import Summits.SmoothPoincare4.SmoothPoincare4.Theses.InformationMetricHadamard

/-!
# Stub `stub_nearestPointSpread` of line `core-distance-morse` — auxiliary file 2: vertical and level paths
(crux `InformationMetricHadamard.C0AhRecognition`, stmt-SmoothPoincare4-6015)

Two length comparisons for an end collar `Ψ : N × (0,1) → W⁵` whose metric `G ∘ dΨ` is within a
factor `1 ± ε` of the cone `c (dl² + gN)/l²` below height `t` (the crux's `C⁰`-asymptotics clause
at a fixed `ε`):

* `helper_nearestPointSpread_vertical` (registered helper) — **vertical cost from above**:
  `d_G(Ψ(y,λ₀), Ψ(y,s)) ≤ √((1+ε)c) · log(s/λ₀)` for `0 < λ₀ ≤ s < t` (length of the vertical
  segment `l ↦ Ψ(y,l)`, whose velocity is `dΨ(0,1)`: `NearestPointSpread.mfderiv_vertical_apply`);
* `helper_nearestPointSpread_level` (registered helper) — **level comparison**:
  `d_G(Ψ(x₁,s), Ψ(x₂,s)) ≤ √((1+ε)c)/s · d_{gN}(x₁,x₂)` for `s < t` (push a `gN`-near-minimising
  `C¹` path `ξ` to the slice; the level path `τ ↦ Ψ(ξ τ, s)` has velocity `dΨ(ξ',0)`:
  `NearestPointSpread.mfderiv_level_apply`, `NearestPointSpread.length_level_le`).

The vertical lemmas are adapted from the lead's groundwork
`Cruxes/C0AhRecognition/PrepCollarLengthBounds.lean` (not importable from `Theorems`).
Everything is proved (kind = proof); no definitions.
-/

noncomputable section

-- the prescribed namespace `Summit.<P>.<Sub>.…` duplicates `SmoothPoincare4` (P = Sub)
set_option linter.dupNamespace false

open scoped Manifold ContDiff Topology ENNReal NNReal
open Set Function MeasureTheory Bundle

namespace Summit.SmoothPoincare4.SmoothPoincare4.Cruxes.C0AhRecognition.CoreDistanceMorse

open Literature.Geometry.Lorentzian (PseudoRiemannianMetric)

namespace NearestPointSpread

variable {N : Type} [TopologicalSpace N] [ChartedSpace (EuclideanSpace ℝ (Fin 4)) N]
  [IsManifold (𝓡 4) ∞ N] {W : Type} [TopologicalSpace W] [ChartedSpace (EuclideanSpace ℝ (Fin 5)) W]
  [IsManifold (𝓡 5) ∞ W]

/-- **Upper reading of the asymptotics clause.** If `|G(dΨ(v,σ), dΨ(v,σ)) − A| ≤ ε A` with
`A = c(σ² + gN(v,v))/l²`, then `G(dΨ(v,σ), dΨ(v,σ)) ≤ (1 + ε) A`. [folklore] -/
theorem le_add_mul_of_abs_sub_le {X A ε : ℝ} (h : |X - A| ≤ ε * A) : X ≤ (1 + ε) * A := by
  have h1 := (abs_sub_le_iff.1 h).1
  linarith

omit [IsManifold (𝓡 4) ∞ N] [IsManifold (𝓡 5) ∞ W] in
-- adapted from Cruxes/C0AhRecognition/PrepCollarLengthBounds.lean
/-- The vertical collar line `l ↦ Ψ(y, l)` is `C^∞` on the open strip of heights `(0,1)` if `Ψ` is
`C^∞` on `N × (0,1)`. [folklore] -/
theorem contMDiffOn_vertical (Ψ : N × ℝ → W)
    (hsm : ContMDiffOn ((𝓡 4).prod 𝓘(ℝ, ℝ)) (𝓡 5) ∞ Ψ (univ ×ˢ Ioo (0 : ℝ) 1)) (y : N) :
    ContMDiffOn 𝓘(ℝ, ℝ) (𝓡 5) ∞ (fun l : ℝ ↦ Ψ (y, l)) (Ioo (0 : ℝ) 1) := by
  have hι : ContMDiff 𝓘(ℝ, ℝ) ((𝓡 4).prod 𝓘(ℝ, ℝ)) ∞ (fun l : ℝ ↦ ((y, l) : N × ℝ)) :=
    contMDiff_const.prodMk contMDiff_id
  exact hsm.comp hι.contMDiffOn fun l hl ↦ ⟨mem_univ _, hl⟩

omit [IsManifold (𝓡 4) ∞ N] [IsManifold (𝓡 5) ∞ W] in
-- adapted from Cruxes/C0AhRecognition/PrepCollarLengthBounds.lean
/-- **Velocity of the vertical collar line**: `d/dl Ψ(y,l) = dΨ_{(y,l)}(0, 1)` at heights
`l ∈ (0,1)` (chain rule with the inclusion `l ↦ (y,l)`, whose differential is `1 ↦ (0,1)`).
[folklore] -/
theorem mfderiv_vertical_apply (Ψ : N × ℝ → W)
    (hsm : ContMDiffOn ((𝓡 4).prod 𝓘(ℝ, ℝ)) (𝓡 5) ∞ Ψ (univ ×ˢ Ioo (0 : ℝ) 1)) (y : N)
    {l : ℝ} (hl : l ∈ Ioo (0 : ℝ) 1) :
    mfderiv 𝓘(ℝ, ℝ) (𝓡 5) (fun l : ℝ ↦ Ψ (y, l)) l 1 =
      mfderiv ((𝓡 4).prod 𝓘(ℝ, ℝ)) (𝓡 5) Ψ (y, l) ((0 : TangentSpace (𝓡 4) y), (1 : ℝ)) := by
  have hΩo : IsOpen (univ ×ˢ Ioo (0 : ℝ) 1 : Set (N × ℝ)) := isOpen_univ.prod isOpen_Ioo
  have hΨ : MDifferentiableAt ((𝓡 4).prod 𝓘(ℝ, ℝ)) (𝓡 5) Ψ (y, l) :=
    (hsm.contMDiffAt (hΩo.mem_nhds ⟨mem_univ _, hl⟩)).mdifferentiableAt (by simp)
  have hι : HasMFDerivAt 𝓘(ℝ, ℝ) ((𝓡 4).prod 𝓘(ℝ, ℝ)) (fun l : ℝ ↦ ((y, l) : N × ℝ)) l
      ((0 : ℝ →L[ℝ] TangentSpace (𝓡 4) y).prod (ContinuousLinearMap.id ℝ ℝ)) :=
    (hasMFDerivAt_const y l).prodMk (hasMFDerivAt_id l)
  have hcomp : HasMFDerivAt 𝓘(ℝ, ℝ) (𝓡 5) (fun l : ℝ ↦ Ψ (y, l)) l
      ((mfderiv ((𝓡 4).prod 𝓘(ℝ, ℝ)) (𝓡 5) Ψ (y, l)).comp
        ((0 : ℝ →L[ℝ] TangentSpace (𝓡 4) y).prod (ContinuousLinearMap.id ℝ ℝ))) :=
    (hΨ.hasMFDerivAt).comp l hι
  have heq := hcomp.mfderiv
  rw [heq]
  rfl

omit [IsManifold (𝓡 4) ∞ N] [IsManifold (𝓡 5) ∞ W] in
/-- **Velocity of a level path**: for a `C¹` path `ξ` in `N` and a height `s ∈ (0,1)`, the path
`τ ↦ Ψ(ξ τ, s)` on the slice has velocity `dΨ_{(ξ τ, s)}(ξ' τ, 0)` (chain rule with
`τ ↦ (ξ τ, s)`, whose differential is `1 ↦ (ξ' τ, 0)`). [folklore] -/
theorem mfderiv_level_apply (Ψ : N × ℝ → W)
    (hsm : ContMDiffOn ((𝓡 4).prod 𝓘(ℝ, ℝ)) (𝓡 5) ∞ Ψ (univ ×ˢ Ioo (0 : ℝ) 1))
    {s : ℝ} (hs : s ∈ Ioo (0 : ℝ) 1) {ξ : ℝ → N} (hξ : ContMDiff 𝓘(ℝ, ℝ) (𝓡 4) 1 ξ) (τ : ℝ) :
    mfderiv 𝓘(ℝ, ℝ) (𝓡 5) (fun τ : ℝ ↦ Ψ (ξ τ, s)) τ 1 =
      mfderiv ((𝓡 4).prod 𝓘(ℝ, ℝ)) (𝓡 5) Ψ (ξ τ, s) (mfderiv 𝓘(ℝ, ℝ) (𝓡 4) ξ τ 1, (0 : ℝ)) := by
  have hΩo : IsOpen (univ ×ˢ Ioo (0 : ℝ) 1 : Set (N × ℝ)) := isOpen_univ.prod isOpen_Ioo
  have hΨ : MDifferentiableAt ((𝓡 4).prod 𝓘(ℝ, ℝ)) (𝓡 5) Ψ (ξ τ, s) :=
    (hsm.contMDiffAt (hΩo.mem_nhds ⟨mem_univ _, hs⟩)).mdifferentiableAt (by simp)
  have hξτ : HasMFDerivAt 𝓘(ℝ, ℝ) (𝓡 4) ξ τ (mfderiv 𝓘(ℝ, ℝ) (𝓡 4) ξ τ) :=
    ((hξ τ).mdifferentiableAt one_ne_zero).hasMFDerivAt
  have hι : HasMFDerivAt 𝓘(ℝ, ℝ) ((𝓡 4).prod 𝓘(ℝ, ℝ)) (fun τ : ℝ ↦ ((ξ τ, s) : N × ℝ)) τ
      ((mfderiv 𝓘(ℝ, ℝ) (𝓡 4) ξ τ).prod (0 : TangentSpace 𝓘(ℝ, ℝ) τ →L[ℝ] TangentSpace 𝓘(ℝ, ℝ) s)) :=
    hξτ.prodMk (hasMFDerivAt_const s τ)
  have hcomp : HasMFDerivAt 𝓘(ℝ, ℝ) (𝓡 5) (fun τ : ℝ ↦ Ψ (ξ τ, s)) τ
      ((mfderiv ((𝓡 4).prod 𝓘(ℝ, ℝ)) (𝓡 5) Ψ (ξ τ, s)).comp
        ((mfderiv 𝓘(ℝ, ℝ) (𝓡 4) ξ τ).prod
          (0 : TangentSpace 𝓘(ℝ, ℝ) τ →L[ℝ] TangentSpace 𝓘(ℝ, ℝ) s))) :=
    hΨ.hasMFDerivAt.comp τ hι
  rw [hcomp.mfderiv]
  rfl

/-- **Length of a level path.** If the asymptotics clause holds with constant `ε ≥ 0` below
height `t ≤ 1` and `s ∈ (0,t)`, then for a `C¹` path `ξ` in `N` the level path `τ ↦ Ψ(ξ τ, s)`
has `G`-length at most `√((1+ε)c)/s` times the `gN`-length of `ξ`: pointwise
`|dΨ(ξ',0)|_G ≤ √((1+ε)c)/s · |ξ'|_{gN}` (the clause at `(v,σ) = (ξ',0)`), then integrate.
[folklore] -/
theorem length_level_le (Ψ : N × ℝ → W)
    (gN : PseudoRiemannianMetric (𝓡 4) ∞ (EuclideanSpace ℝ (Fin 4)) (TangentSpace (𝓡 4) : N → Type _))
    (hgN : gN.IsRiemannian)
    (G : PseudoRiemannianMetric (𝓡 5) ∞ (EuclideanSpace ℝ (Fin 5)) (TangentSpace (𝓡 5) : W → Type _))
    (hG : G.IsRiemannian)
    (hsm : ContMDiffOn ((𝓡 4).prod 𝓘(ℝ, ℝ)) (𝓡 5) ∞ Ψ (univ ×ˢ Ioo (0 : ℝ) 1))
    {c ε t : ℝ} (hc : 0 < c) (hε : 0 ≤ ε) (ht1 : t ≤ 1)
    (hasym : ∀ (y : N) (l : ℝ), l ∈ Ioo (0 : ℝ) t → ∀ (v : TangentSpace (𝓡 4) y) (σ : ℝ),
      |G.val (Ψ (y, l)) (mfderiv ((𝓡 4).prod 𝓘(ℝ, ℝ)) (𝓡 5) Ψ (y, l) (v, σ))
          (mfderiv ((𝓡 4).prod 𝓘(ℝ, ℝ)) (𝓡 5) Ψ (y, l) (v, σ)) -
        c * (σ ^ 2 + gN.val y v v) / l ^ 2| ≤ ε * (c * (σ ^ 2 + gN.val y v v) / l ^ 2))
    {s : ℝ} (hs : s ∈ Ioo (0 : ℝ) t) {ξ : ℝ → N} (hξ : ContMDiff 𝓘(ℝ, ℝ) (𝓡 4) 1 ξ) (a b : ℝ) :
    G.length hG (fun τ : ℝ ↦ Ψ (ξ τ, s)) a b ≤
      ENNReal.ofReal (Real.sqrt ((1 + ε) * c) / s) * gN.length hgN ξ a b := by
  have hs1 : s ∈ Ioo (0 : ℝ) 1 := ⟨hs.1, hs.2.trans_le ht1⟩
  have hκ : 0 ≤ Real.sqrt ((1 + ε) * c) / s := div_nonneg (Real.sqrt_nonneg _) hs.1.le
  rw [PseudoRiemannianMetric.length_eq_lintegral, PseudoRiemannianMetric.length_eq_lintegral,
    ← lintegral_const_mul' _ _ ENNReal.ofReal_ne_top]
  refine lintegral_mono fun τ ↦ ?_
  rw [← ENNReal.ofReal_mul hκ]
  refine ENNReal.ofReal_le_ofReal ?_
  rw [mfderiv_level_apply Ψ hsm hs1 hξ τ]
  set v := mfderiv 𝓘(ℝ, ℝ) (𝓡 4) ξ τ 1 with hv
  have h := hasym (ξ τ) s hs v 0
  simp only [ne_eq, OfNat.ofNat_ne_zero, not_false_eq_true, zero_pow, zero_add] at h
  have hup := le_add_mul_of_abs_sub_le h
  have hA : (1 + ε) * (c * gN.val (ξ τ) v v / s ^ 2) =
      (Real.sqrt ((1 + ε) * c) / s) ^ 2 * gN.val (ξ τ) v v := by
    rw [div_pow, Real.sq_sqrt (by positivity)]
    field_simp
  rw [hA] at hup
  calc Real.sqrt _ ≤ Real.sqrt ((Real.sqrt ((1 + ε) * c) / s) ^ 2 * gN.val (ξ τ) v v) :=
        Real.sqrt_le_sqrt hup
    _ = Real.sqrt ((1 + ε) * c) / s * Real.sqrt (gN.val (ξ τ) v v) := by
        rw [Real.sqrt_mul (sq_nonneg _), Real.sqrt_sq hκ]

end NearestPointSpread

open NearestPointSpread

-- adapted from Cruxes/C0AhRecognition/PrepCollarLengthBounds.lean (`edist_vertical_le`)
/-- **Vertical cost from above.** If the asymptotics clause holds with constant `ε ≥ 0` below
height `t ≤ 1` and `0 < λ₀ ≤ s < t`, then `d_G(Ψ(y,λ₀), Ψ(y,s)) ≤ √((1+ε)c)·log(s/λ₀)`: the
vertical segment has `G`-speed `≤ √((1+ε)c)/l` at height `l` (the clause at `(v,σ) = (0,1)`,
using `gN(0,0) = 0`), and `∫_{λ₀}^{s} dl/l = log(s/λ₀)`. [folklore] -/
theorem helper_nearestPointSpread_vertical
    (N : Type) [TopologicalSpace N] [ChartedSpace (EuclideanSpace ℝ (Fin 4)) N] [IsManifold (𝓡 4) ∞ N]
    (gN : PseudoRiemannianMetric (𝓡 4) ∞ (EuclideanSpace ℝ (Fin 4)) (TangentSpace (𝓡 4) : N → Type _))
    (W : Type) [TopologicalSpace W] [ChartedSpace (EuclideanSpace ℝ (Fin 5)) W] [IsManifold (𝓡 5) ∞ W]
    (G : PseudoRiemannianMetric (𝓡 5) ∞ (EuclideanSpace ℝ (Fin 5)) (TangentSpace (𝓡 5) : W → Type _))
    (hG : G.IsRiemannian) (c : ℝ) (Ψ : N × ℝ → W) (hc : 0 < c)
    (hsm : ContMDiffOn ((𝓡 4).prod 𝓘(ℝ, ℝ)) (𝓡 5) ∞ Ψ (univ ×ˢ Ioo (0 : ℝ) 1))
    (ε t : ℝ) (hε : 0 ≤ ε) (ht1 : t ≤ 1)
    (hasym : ∀ (y : N) (l : ℝ), l ∈ Ioo (0 : ℝ) t → ∀ (v : TangentSpace (𝓡 4) y) (σ : ℝ),
      |G.val (Ψ (y, l)) (mfderiv ((𝓡 4).prod 𝓘(ℝ, ℝ)) (𝓡 5) Ψ (y, l) (v, σ))
          (mfderiv ((𝓡 4).prod 𝓘(ℝ, ℝ)) (𝓡 5) Ψ (y, l) (v, σ)) -
        c * (σ ^ 2 + gN.val y v v) / l ^ 2| ≤ ε * (c * (σ ^ 2 + gN.val y v v) / l ^ 2))
    (y : N) (lam0 s : ℝ) (h0 : 0 < lam0) (hls : lam0 ≤ s) (hst : s < t) :
    G.edist hG (Ψ (y, lam0)) (Ψ (y, s)) ≤
      ENNReal.ofReal (Real.sqrt ((1 + ε) * c) * Real.log (s / lam0)) := by
  set γ : ℝ → W := fun l ↦ Ψ (y, l) with hγ
  have hs0 : 0 < s := h0.trans_le hls
  -- `γ` is `C¹` on `[λ₀, s] ⊂ (0,1)`
  have hIcc : Icc lam0 s ⊆ Ioo (0 : ℝ) 1 :=
    fun l hl ↦ ⟨h0.trans_le hl.1, (hl.2.trans_lt hst).trans_le ht1⟩
  have hγ1 : ContMDiffOn 𝓘(ℝ, ℝ) (𝓡 5) 1 γ (Icc lam0 s) :=
    ((contMDiffOn_vertical Ψ hsm y).of_le (by simp)).mono hIcc
  -- distance ≤ length = ∫ speed
  refine (PseudoRiemannianMetric.edist_le_length hG hls hγ1).trans ?_
  rw [PseudoRiemannianMetric.length_eq_lintegral]
  -- pointwise speed bound `√(G(γ',γ')) ≤ √((1+ε)c)/l` on `[λ₀, s]`
  have hspeed : ∀ l ∈ Icc lam0 s,
      Real.sqrt (G.val (γ l) (mfderiv 𝓘(ℝ, ℝ) (𝓡 5) γ l 1) (mfderiv 𝓘(ℝ, ℝ) (𝓡 5) γ l 1)) ≤
        Real.sqrt ((1 + ε) * c) / l := by
    intro l hl
    have hl0 : 0 < l := h0.trans_le hl.1
    have hlt : l ∈ Ioo (0 : ℝ) t := ⟨hl0, hl.2.trans_lt hst⟩
    rw [hγ, mfderiv_vertical_apply Ψ hsm y (hIcc hl)]
    have h := hasym y l hlt 0 1
    simp only [map_zero, add_zero, one_pow, mul_one] at h
    have hup := le_add_mul_of_abs_sub_le h
    have hA : (1 + ε) * (c / l ^ 2) = (Real.sqrt ((1 + ε) * c) / l) ^ 2 := by
      rw [div_pow, Real.sq_sqrt (by positivity)]
      ring
    rw [hA] at hup
    calc Real.sqrt _ ≤ Real.sqrt ((Real.sqrt ((1 + ε) * c) / l) ^ 2) := Real.sqrt_le_sqrt hup
      _ = Real.sqrt ((1 + ε) * c) / l := Real.sqrt_sq (by positivity)
  -- integrate
  have hmeas : MeasurableSet (Icc lam0 s) := measurableSet_Icc
  calc ∫⁻ l in Icc lam0 s, ENNReal.ofReal (Real.sqrt (G.val (γ l) (mfderiv 𝓘(ℝ, ℝ) (𝓡 5) γ l 1)
          (mfderiv 𝓘(ℝ, ℝ) (𝓡 5) γ l 1)))
      ≤ ∫⁻ l in Icc lam0 s, ENNReal.ofReal (Real.sqrt ((1 + ε) * c) / l) :=
        setLIntegral_mono' hmeas fun l hl ↦ ENNReal.ofReal_le_ofReal (hspeed l hl)
    _ = ENNReal.ofReal (∫ l in Icc lam0 s, Real.sqrt ((1 + ε) * c) / l) := by
        rw [ofReal_integral_eq_lintegral_ofReal]
        · refine (ContinuousOn.integrableOn_Icc ?_)
          exact continuousOn_const.div continuousOn_id fun l hl ↦ (h0.trans_le hl.1).ne'
        · exact (ae_restrict_iff' hmeas).2 (ae_of_all _ fun l hl ↦
            div_nonneg (Real.sqrt_nonneg _) (h0.le.trans hl.1))
    _ = ENNReal.ofReal (Real.sqrt ((1 + ε) * c) * Real.log (s / lam0)) := by
        congr 1
        rw [integral_Icc_eq_integral_Ioc, ← intervalIntegral.integral_of_le hls]
        simp_rw [div_eq_mul_inv]
        rw [intervalIntegral.integral_const_mul, integral_inv_of_pos h0 hs0, div_eq_mul_inv]

/-- **Distance between two points of a slice (level comparison).** If the asymptotics clause holds
with constant `ε ≥ 0` below height `t ≤ 1` and `s ∈ (0,t)`, then
`d_G(Ψ(x₁,s), Ψ(x₂,s)) ≤ √((1+ε)c)/s · d_{gN}(x₁,x₂)`: push a `gN`-near-minimising `C¹` path
from `x₁` to `x₂` to the slice and use `length_level_le`; then let the slack tend to `0`.
[folklore] -/
theorem helper_nearestPointSpread_level
    (N : Type) [TopologicalSpace N] [ChartedSpace (EuclideanSpace ℝ (Fin 4)) N] [IsManifold (𝓡 4) ∞ N]
    (gN : PseudoRiemannianMetric (𝓡 4) ∞ (EuclideanSpace ℝ (Fin 4)) (TangentSpace (𝓡 4) : N → Type _))
    (hgN : gN.IsRiemannian)
    (W : Type) [TopologicalSpace W] [ChartedSpace (EuclideanSpace ℝ (Fin 5)) W] [IsManifold (𝓡 5) ∞ W]
    (G : PseudoRiemannianMetric (𝓡 5) ∞ (EuclideanSpace ℝ (Fin 5)) (TangentSpace (𝓡 5) : W → Type _))
    (hG : G.IsRiemannian) (c : ℝ) (Ψ : N × ℝ → W) (hc : 0 < c)
    (hsm : ContMDiffOn ((𝓡 4).prod 𝓘(ℝ, ℝ)) (𝓡 5) ∞ Ψ (univ ×ˢ Ioo (0 : ℝ) 1))
    (ε t : ℝ) (hε : 0 ≤ ε) (ht1 : t ≤ 1)
    (hasym : ∀ (y : N) (l : ℝ), l ∈ Ioo (0 : ℝ) t → ∀ (v : TangentSpace (𝓡 4) y) (σ : ℝ),
      |G.val (Ψ (y, l)) (mfderiv ((𝓡 4).prod 𝓘(ℝ, ℝ)) (𝓡 5) Ψ (y, l) (v, σ))
          (mfderiv ((𝓡 4).prod 𝓘(ℝ, ℝ)) (𝓡 5) Ψ (y, l) (v, σ)) -
        c * (σ ^ 2 + gN.val y v v) / l ^ 2| ≤ ε * (c * (σ ^ 2 + gN.val y v v) / l ^ 2))
    (s : ℝ) (hs : s ∈ Ioo (0 : ℝ) t) (x₁ x₂ : N) :
    G.edist hG (Ψ (x₁, s)) (Ψ (x₂, s)) ≤
      ENNReal.ofReal (Real.sqrt ((1 + ε) * c) / s) * gN.edist hgN x₁ x₂ := by
  have hs1 : s ∈ Ioo (0 : ℝ) 1 := ⟨hs.1, hs.2.trans_le ht1⟩
  have hκ0 : 0 < Real.sqrt ((1 + ε) * c) / s := div_pos (Real.sqrt_pos.2 (by positivity)) hs.1
  set C : ℝ≥0∞ := ENNReal.ofReal (Real.sqrt ((1 + ε) * c) / s) with hC
  have hC0 : C ≠ 0 := (ENNReal.ofReal_pos.2 hκ0).ne'
  rcases eq_or_ne (gN.edist hgN x₁ x₂) ⊤ with htop | hfin
  · rw [htop, ENNReal.mul_top hC0]; exact le_top
  refine ENNReal.le_of_forall_pos_le_add fun e he _ ↦ ?_
  -- a `gN`-near-minimising `C¹` path from `x₁` to `x₂`, with slack `e' = e / C`
  set e' : ℝ := (e : ℝ) / (Real.sqrt ((1 + ε) * c) / s) with he'
  have he'0 : 0 < e' := div_pos (by exact_mod_cast he) hκ0
  have hXe : Real.sqrt ((1 + ε) * c) / s * e' = e := by
    rw [he']
    exact mul_div_cancel₀ _ hκ0.ne'
  letI := gN.riemannianBundle hgN
  have hlt : Manifold.riemannianEDist (𝓡 4) x₁ x₂ < gN.edist hgN x₁ x₂ + ENNReal.ofReal e' :=
    ENNReal.lt_add_right hfin (ENNReal.ofReal_pos.2 he'0).ne'
  obtain ⟨ξ, hξ0, hξ1, hξsm, hξlen, -⟩ :=
    Manifold.exists_lt_locally_constant_of_riemannianEDist_lt hlt zero_lt_one
  -- the level path `τ ↦ Ψ(ξ τ, s)` is `C¹` and joins `Ψ(x₁,s)` to `Ψ(x₂,s)`
  have hlev : ContMDiff 𝓘(ℝ, ℝ) (𝓡 5) 1 (fun τ : ℝ ↦ Ψ (ξ τ, s)) :=
    (hsm.of_le (by exact_mod_cast le_top)).comp_contMDiff (hξsm.prodMk contMDiff_const)
      fun τ ↦ ⟨mem_univ _, hs1⟩
  have h1 := PseudoRiemannianMetric.edist_le_length hG zero_le_one (hlev.contMDiffOn (s := Icc 0 1))
  rw [hξ0, hξ1] at h1
  calc G.edist hG (Ψ (x₁, s)) (Ψ (x₂, s)) ≤ G.length hG (fun τ : ℝ ↦ Ψ (ξ τ, s)) 0 1 := h1
    _ ≤ C * gN.length hgN ξ 0 1 := length_level_le Ψ gN hgN G hG hsm hc hε ht1 hasym hs hξsm 0 1
    _ ≤ C * (gN.edist hgN x₁ x₂ + ENNReal.ofReal e') := by gcongr; exact hξlen.le
    _ = C * gN.edist hgN x₁ x₂ + e := by
        rw [mul_add, hC, ← ENNReal.ofReal_mul hκ0.le, hXe, ENNReal.ofReal_coe_nnreal]

end Summit.SmoothPoincare4.SmoothPoincare4.Cruxes.C0AhRecognition.CoreDistanceMorse

end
------------------------
YOUR ASSIGNMENT: From the preceding material, count every line that contains the word "calc". Reply with the number only.

ANSWER FOR THE TASK: 4